An example of this is shown below, where a demand function cos()
generates a demand profile using a cosine function.
def cos(step, peak, end_step=2000):
return (peak / 2) * (1 - math.cos((2 * math.pi * step) / end_step))
dp.add_demand_function(("edge1", "edge10"), (0, 2000), cos, {"peak": 2200}, vehicle_types="cars")
dp.plot_demand()
Removing Demand
Demand can be removed from a profile using the DemandProfile.remove_demand()
function. This will remove all demand in the profile in a specific time range, defined in seconds. An example of this is shown below.
def cos(step, peak, end_step=2000):
return (peak / 2) * (1 - math.cos((2 * math.pi * step) / end_step))
dp.add_demand_function(("edge1", "edge10"), (0, 2000), cos, {"peak": 2200}, vehicle_types="cars")
# Remove all demand from the profile betwen 500-1000 seconds
dp.remove_demand(500, 1000)
dp.plot_demand()
Saving & Loading Profiles
Demand profiles can either be saved individually using DemandProfile.save()
, which will save the profile as a serialised '.pkl' file, or using Simulation.save_objects()
, which will save the profile alongside other objects (such as controllers). An example of this is shown below.
# Load demand from a '.csv' file
dp.load_demand("demand.csv")
# Save to a serialised file
dp.save("demand_profile_1.pkl")
# Save as part of an objects file
my_sim.save_objects("all_objects.json")
Loading a demand profile is done from a Simulation
object using the Simulation.load_demand_profiles()
or Simulation.load_objects()
functions. If loading an individual profile, ensure the routes are valid for the simulation. Any vehicle types created for the profile will be recreated.
# Load two demand profiles into the simulation
demand_profiles = my_sim.load_demand_profiles(["demand_profile_1.pkl", "demand_profile_2.pkl"])
demand_profiles[0].load_demand("peak_demand.pkl")
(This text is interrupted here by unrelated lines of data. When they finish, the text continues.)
import Summits.QuantumFields.YangMills.Theorems.SwapVirialDeficitBlowUpPeriodicQuatDeficit
import Summits.QuantumFields.YangMills.Theorems.SwapVirialDeficitBlowUpPeriodicHub
import HarnessLib

/-!
# The PERIODIC massive-mode rung, brick PM-I½: the SMOOTH TWO-SCALE FAMILY — raw letters affine in `(u, us, u²s)`, the identification with the
# periodic blow-up point at `u > 0`, and the JOINT `C^∞` smoothness of the deficit `G(u, s; ξ)` in `(u, s, ξ)` (input (S) of the structure theorem)
# (free-hands support of ⟨stmt-QuantumFields-24196⟩ `SwapVirialDeficit.ToronSoftnessSharp`; LEAD memo `sfw-p2-g96-memo-24196-PM-design.md` §0–§1;
# consumes ✓PM-0a `contDiffOn_periodicChartDeficit_param`, ✓PM-0b `contDiffOn_su2Quat_quatToSU2_comp`)

The two-scale chart of PM (parameters `(u, s) = (ρ, t/ρ²)`, K4's second blow-up ✓`scaleQ3 u u⁻¹`) makes every RAW letter of ✓`periodicBlowUpPoint` a
polynomial in the parameters.  This file records that family as a SMOOTH family on all of `ℝ²` (including `u ≤ 0`, where it is no longer a chart) —
the object whose Taylor expansion at `u = s = 0` the structure theorem `G = u⁴s²Φ` is about:
* §1 `twoScaleRaw u s x = (x₀, u·x_I, us·x_J, us·x_K)`, `hubRaw u a₀ = (a₀, u, 0, 0)`; ★ `dilate_scaleQ_eq_twoScaleRaw` (`u ≠ 0`:
  `dilate (u²s) (scaleQ u u⁻¹ x) = twoScaleRaw u s x`), `hubAt_sq_eq_hubRaw` (`0 ≤ u`); joint smoothness `contDiff_twoScaleRaw` ∕ `contDiff_hubRaw` ∕
  `contDiff_dilateIm_joint` (via `contDiff_quat_mk`);
* §2 `twoScaleLeaders u s a₀ w'`, `twoScaleFollowers τ y`, ★ `periodicBlowUpPoint_twoScale` (`u > 0`:
  `periodicBlowUpPoint (u²s) (hubAt a₀ u², (scaleQ3 u u⁻¹ w', y)) = (twoScaleLeaders u s a₀ w', twoScaleFollowers (u²s) y)`);
* §3 `twoScaleDeficit L u s a₀ w' y := periodicChartDeficit L 0 1 (twoScaleLeaders u s a₀ w', twoScaleFollowers (u²s) y)` — the `G(u, s; ξ)` of the memo —
  `twoScaleDeficit_nonneg`, and ★★★ `contDiffOn_twoScaleDeficit`: `G` is `C^n` JOINTLY in `p = (u, s, a₀, w', y)` on the open set `twoScaleGood L` where every raw
  letter is non-zero (in particular on `ℝ² × {x₀ᵏ ≠ 0, a₀ ≠ 0, y₀ᶠ ≠ 0}`), for every `n`.
Deliberately NOT here: the fibre identification `twoScaleFibre = {balls ∧ G ≤ (u²s)²}` (one line once ✓PM-I `twoScaleFibre` is in the tree), the Taylor
structure (PM-II).
HONEST LABEL: calculus bookkeeping (plan-level fixed-`L` rung of a DRAFT line); nothing of PM, ⟨24196⟩ or ⟨24197⟩ is proved; own crux ⟨22884⟩ OPEN (blocked-on
⟨19935⟩); the Yang–Mills mass gap is NOT proved; no summit is proved by a line.
LEAD seat ym-line-sfw-p2 g96 (cell ym-idea-1, free hands), `--supports stmt-QuantumFields-24196`.  Six `def`s + one `abbrev`, standard axioms, 0 `sorry`.
References: [cite: Luscher1983, §2]; [cite: GonzalezarroyoAltes1988]; [folklore].
-/

set_option autoImplicit false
# Load objects into the simulation, including any added demand profiles
my_sim.load_objects("all_objects.json")
Alternatively, a DemandProfile
object can be converted into a '.rou.xml' file, using the DemandProfile.create_route_file()
function. This will save any demand added to the profile as a route file that can be used within SUMO. This can be beneficial as demand defined this way will run much faster than using solely DemandProfile
objects.
dp.create_route_file("demand.rou.xml")
new_sim = Simulation(scenario_name="example", scenario_desc="Example simulation.")
new_sim.start("example_scenario.sumocfg", route_file="demand.rou.xml")
Note that data from vehicles added through a DemandProfile
will be slightly different to those in a '.rou.xml' due to the way vehicles are inserted. In heavy traffic conditions, average trip times may also be much larger with a DemandProfile
object as trip times are calculated using their scheduled entry into the simulation, and does not account for any insertion delay.
Vehicle Types
Vehicle types can be added to a DemandProfile
using the DemandProfile.add_vehicle_type()
function. The parameters are the same as in Simulation.add_vehicle_type()
, outlined here. Any vehicle types added to a demand profile are saved along with the profile and added to any '.rou.xml' files created from the profile. An example of this is shown below.
my_sim = Simulation(scenario_name="example", scenario_desc="Example simulation.")
my_sim.start("example_scenario.sumocfg")
# Create a custom white 'vans' vehicle type to the demand profile
dp.add_vehicle_type("vans", "delivery", colour="white", min_gap=0.5)
# Load demand from a '.csv' file
dp.load_demand("demand.csv")
# Save to a serialised file
dp.save("demand_profile.pkl")
# Create a '.rou.xml' file, containing 'vans' vehicle type
dp.create_route_file("routes.rou.xml")
# Create a new/separate simulation object
new_sim = Simulation(scenario_name="example", scenario_desc="Example simulation.")
new_sim.start("example_scenario.sumocfg")
# Load the profile and 'vans' vehicle type into the new simulation
new_dp = new_sim.load_demand_profiles("demand_profile.pkl")
Once a vehicle type has been added to a demand profile, any other demand profile linked to the same Simulation
object can use this same vehicle type. However, these new types are not saved to any of the other profiles.